An: uhrig-st@mmjgl.bund.de

Cc: praesident@bundestag.de

Gesendet: Mittwoch, 20. November 2002 20:35

Betreff: Fw: CDU Sachsen mit Fett von Sachsenring geschmiert?

 

 

-----Ursprüngliche Nachricht-----

Von: Karl Nolle

An: *SPD-zu

Gesendet: Mittwoch, 20. November 2002 18:56

Betreff: CDU Sachsen mit Fett von Sachsenring geschmiert?

 

Guten Abend,

 

rechtzeitig zum Buß- und Bettag neue Nachrichten aus der "Bananenrepubik Sachsen":

 

Laut Stern ließ sich die Sächsische CDU unter Biedenkopf von Sachsenring schmieren.

 

Ehemaliger Vorstandschef Ulf Rittinghaus packt aus nachdem er in Sachsen nichts mehr zu verlieren hat!
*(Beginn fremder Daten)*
/-- **THE η-DEFECT OF THE DRESSED SITE FORM** through the identity transport of the common site lattice (inputs AND outputs), the lattice functions
transported by `τ = pull π` with UNIFORM fibres `#π⁻¹x = N ≥ 1` (King's pairing; then `𝔇(Q′, Q) = 0 = 𝔇(Q′*, Q*)`, g4 F1): letters `X, X′ ≤ B·e^{−δd}`,
`𝔇(X′, X) ≤ m·e^{−δd}` (the operator layer's OUTPUT), `F₂, F₂′, F₂*, F₂*′ ≤ diagK r`, `𝔇(F₂′, F₂) ≤ diagK o` (through `(τ, 1)`), `𝔇(F₂*′, F₂*) ≤ diagK o`
(through `(1, τ)`), `ρ + σ ≤ δ`:  `𝔇(K′, K) ≤ 2(1 + r)·B·c_r·(B·o + m·(1 + r))·e^{−ρd}` — rate-small exactly when `m` and `o` are.  NOT PRINTED (no η-rate is);
mechanism of (3.65). [cite: Balaban1985BackgroundPropagators, (3.65)–(3.66) p.403 (mechanism); King1986, p.664 (pairing convention)] -/
theorem hasMaj_idef_siteForm (htri : Triangle254 g) (hd : ∀ a b : g.Site, 0 ≤ g.dist a b) (hrow : RowSum g σ cr) (hσ : 0 ≤ σ)
    (blk : X → g.Site) (blkY : Y → g.Site) (q : X → Y) (π : X' → X) (hq : ∀ x, blk x = blkY (q x)) {N : ℕ} (hN : N ≠ 0)
    (hfib : ∀ x, (fibre π x).card = N)
    {Xo : (X → ℝ) →ₗ[ℝ] (X → ℝ)} {Xo' : (X' → ℝ) →ₗ[ℝ] (X' → ℝ)} {F : (X → ℝ) →ₗ[ℝ] (Y → ℝ)} {F' : (X' → ℝ) →ₗ[ℝ] (Y → ℝ)}
    {Fs : (Y → ℝ) →ₗ[ℝ] (X → ℝ)} {Fs' : (Y → ℝ) →ₗ[ℝ] (X' → ℝ)} {B m r o δ ρ : ℝ}
    (hB : 0 ≤ B) (hm : 0 ≤ m) (hr : 0 ≤ r) (ho : 0 ≤ o) (hρ : 0 ≤ ρ) (hρδ : ρ + σ ≤ δ)
    (hX : HasMaj (BlockNorm.ofBlocks g blk) (BlockNorm.ofBlocks g blk) Xo (fun y y' => B * Real.exp (-(δ * g.dist y y'))))
    (hX' : HasMaj (BlockNorm.ofBlocks g (blk ∘ π)) (BlockNorm.ofBlocks g (blk ∘ π)) Xo' (fun y y' => B * Real.exp (-(δ * g.dist y y'))))
    (hDX : HasMaj (BlockNorm.ofBlocks g blk) (BlockNorm.ofBlocks g (blk ∘ π)) (idef (pull π) (pull π) Xo' Xo)
      (fun y y' => m * Real.exp (-(δ * g.dist y y'))))
    (hFs : HasMaj (BlockNorm.ofBlocks g blkY) (BlockNorm.ofBlocks g blk) Fs (diagK fun _ => r))
    (hF' : HasMaj (BlockNorm.ofBlocks g (blk ∘ π)) (BlockNorm.ofBlocks g blkY) F' (diagK fun _ => r))
    (hFs' : HasMaj (BlockNorm.ofBlocks g blkY) (BlockNorm.ofBlocks g (blk ∘ π)) Fs' (diagK fun _ => r))
    (hDF : HasMaj (BlockNorm.ofBlocks g blk) (BlockNorm.ofBlocks g blkY) (idef (pull π) LinearMap.id F' F) (diagK fun _ => o))
    (hDFs : HasMaj (BlockNorm.ofBlocks g blkY) (BlockNorm.ofBlocks g (blk ∘ π)) (idef LinearMap.id (pull π) Fs' Fs) (diagK fun _ => o)) :
    HasMaj (BlockNorm.ofBlocks g blkY) (BlockNorm.ofBlocks g blkY)
      (idef LinearMap.id LinearMap.id (siteForm (q ∘ π) F' Fs' Xo') (siteForm q F Fs Xo))
      (fun y y' => 2 * (1 + r) * B * cr * (B * o + m * (1 + r)) * Real.exp (-(ρ * g.dist y y'))) := by
  have hblk : blk = blkY ∘ q := funext hq
  subst hblk
  -- the block means and the pull-backs of the two spacings
  have hQ' := hasMaj_fibAvg (g := g) ((blkY ∘ q) ∘ π) blkY (q ∘ π) fun _ => rfl
  have hQs : HasMaj (BlockNorm.ofBlocks g blkY) (BlockNorm.ofBlocks g (blkY ∘ q)) (pull q) (diagK fun _ => 1) := hasMaj_pull blkY q
  have hP' : HasMaj (BlockNorm.ofBlocks g ((blkY ∘ q) ∘ π)) (BlockNorm.ofBlocks g blkY) (fibAvg (q ∘ π) + F') (diagK fun _ => 1 + r) :=
    hasMaj_add_diagK hQ' hF'
  have hPs : HasMaj (BlockNorm.ofBlocks g blkY) (BlockNorm.ofBlocks g (blkY ∘ q)) (pull q + Fs) (diagK fun _ => 1 + r) :=
    hasMaj_add_diagK hQs hFs
  -- the exact intertwinings: 𝔇(Q*′ + F*′, Q* + F*) = 𝔇(F*′, F*), 𝔇(Q′ + F′, Q + F) = 𝔇(F′, F)
  have e1 : idef LinearMap.id (pull π) (pull ((q ∘ π)) + Fs') (pull q + Fs) = idef LinearMap.id (pull π) Fs' Fs := by
    rw [idef_add, idef_pull_eq_zero q π, zero_add]
  have e2 : idef (pull π) LinearMap.id (fibAvg (q ∘ π) + F') (fibAvg q + F) = idef (pull π) LinearMap.id F' F := by
    rw [idef_add, idef_fibAvg_eq_zero q π hN hfib, zero_add]
  -- A₂ = X′ ∘ 𝔇(P*′, P*) ≤ B·o·e^{−δd}
  have hA1 : HasMaj (BlockNorm.ofBlocks g blkY) (BlockNorm.ofBlocks g ((blkY ∘ q) ∘ π))
      (idef LinearMap.id (pull π) (pull (q ∘ π) + Fs') (pull q + Fs)) (diagK fun _ => o) := by rw [e1]; exact hDFs
  have hA2 : HasMaj (BlockNorm.ofBlocks g blkY) (BlockNorm.ofBlocks g ((blkY ∘ q) ∘ π))
      (Xo' ∘ₗ idef LinearMap.id (pull π) (pull (q ∘ π) + Fs') (pull q + Fs)) (fun y y' => B * o * Real.exp (-(δ * g.dist y y'))) :=
    hasMaj_exp_comp_diagK ((blkY ∘ q) ∘ π) hB hX' hA1
  -- A₃ = 𝔇(X′, X) ∘ P* ≤ m(1 + r)·e^{−δd}
  have hA3 : HasMaj (BlockNorm.ofBlocks g blkY) (BlockNorm.ofBlocks g ((blkY ∘ q) ∘ π))
      (idef (pull π) (pull π) Xo' Xo ∘ₗ (pull q + Fs)) (fun y y' => m * (1 + r) * Real.exp (-(δ * g.dist y y'))) :=
    hasMaj_exp_comp_diagK (blkY ∘ q) hm hDX hPs
  -- A₄ = 𝔇(X′P*′, XP*) = A₂ + A₃
  have hA4 : HasMaj (BlockNorm.ofBlocks g blkY) (BlockNorm.ofBlocks g ((blkY ∘ q) ∘ π))
      (idef LinearMap.id (pull π) (Xo' ∘ₗ (pull (q ∘ π) + Fs')) (Xo ∘ₗ (pull q + Fs)))
      (fun y y' => (B * o + m * (1 + r)) * Real.exp (-(δ * g.dist y y'))) := by
    rw [idef_comp LinearMap.id (pull π) (pull π)]
    exact hasMaj_add_exp hA2 hA3
  -- A₅ = X′ ∘ A₄ ≤ B(Bo + m(1+r))c_r·e^{−ρd}
  have hA5 := hasMaj_comp_exp (b₁ := BlockNorm.ofBlocks g blkY) (b₂ := BlockNorm.ofBlocks g ((blkY ∘ q) ∘ π))
    (b₃ := BlockNorm.ofBlocks g ((blkY ∘ q) ∘ π)) htri hd hrow hB (add_nonneg (mul_nonneg hB ho) (mul_nonneg hm (by linarith))) hρ (by linarith)
    hρδ hX' hA4
  -- A₆ = 𝔇(X′, X) ∘ (X ∘ P*) ≤ m·B(1+r)·c_r·e^{−ρd}
  have hXP : HasMaj (BlockNorm.ofBlocks g blkY) (BlockNorm.ofBlocks g (blkY ∘ q)) (Xo ∘ₗ (pull q + Fs))
      (fun y y' => B * (1 + r) * Real.exp (-(δ * g.dist y y'))) := hasMaj_exp_comp_diagK (blkY ∘ q) hB hX hPs
  have hA6 := hasMaj_comp_exp (b₁ := BlockNorm.ofBlocks g blkY) (b₂ := BlockNorm.ofBlocks g (blkY ∘ q))
    (b₃ := BlockNorm.ofBlocks g ((blkY ∘ q) ∘ π)) htri hd hrow hm (mul_nonneg hB (by linarith)) hρ (by linarith) hρδ hDX hXP
  -- A₇ = 𝔇(T′, T) = A₅ + A₆
  have hA7 : HasMaj (BlockNorm.ofBlocks g blkY) (BlockNorm.ofBlocks g ((blkY ∘ q) ∘ π))
      (idef LinearMap.id (pull π) (Xo' ∘ₗ (Xo' ∘ₗ (pull (q ∘ π) + Fs'))) (Xo ∘ₗ (Xo ∘ₗ (pull q + Fs))))
      (fun y y' => ((BlockNorm.ofBlocks g ((blkY ∘ q) ∘ π)).κ * B * (B * o + m * (1 + r)) * cr +
        (BlockNorm.ofBlocks g (blkY ∘ q)).κ * m * (B * (1 + r)) * cr) * Real.exp (-(ρ * g.dist y y'))) := by
    rw [idef_comp LinearMap.id (pull π) (pull π)]
    exact hasMaj_add_exp hA5 hA6
  -- A₈ = P′ ∘ A₇
  have hA8 := hasMaj_diagK_comp_exp ((blkY ∘ q) ∘ π) (by linarith : (0:ℝ) ≤ 1 + r) hP' hA7
  -- A₉ = 𝔇(P′, P) ∘ T
  have hT := hasMaj_XXP htri hd hrow hσ (blkY ∘ q) blkY q (fun _ => rfl) hB hr hρ hρδ hX hFs
  have hDP : HasMaj (BlockNorm.ofBlocks g (blkY ∘ q)) (BlockNorm.ofBlocks g blkY)
      (idef (pull π) LinearMap.id (fibAvg (q ∘ π) + F') (fibAvg q + F)) (diagK fun _ => o) := by rw [e2]; exact hDF
  have hA9 := hasMaj_diagK_comp_exp (blkY ∘ q) ho hDP hT
  -- assemble
  unfold siteForm
  rw [idef_comp LinearMap.id (pull π) LinearMap.id]
  refine (hA8.add hA9).mono fun y y' => le_of_eq ?_
  simp only [kappa_ofBlocks]
  ring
Herr Schommer und die CDU sind nun mit etlichen eidesstattlichen Versicherungen bzw. Bürgen konfrontiert. Wo sind die 3 Millionen Mark gelandet?

(Unten die Agenturmeldungen mit Uhrzeit)

 

Gruss

KLARL NOLLE, MdL

 

 

ps. ein Dementi ist so, als wenn man aus der Tube gedrückte Zahnpasta wieder zurück in die Tube bekommen will.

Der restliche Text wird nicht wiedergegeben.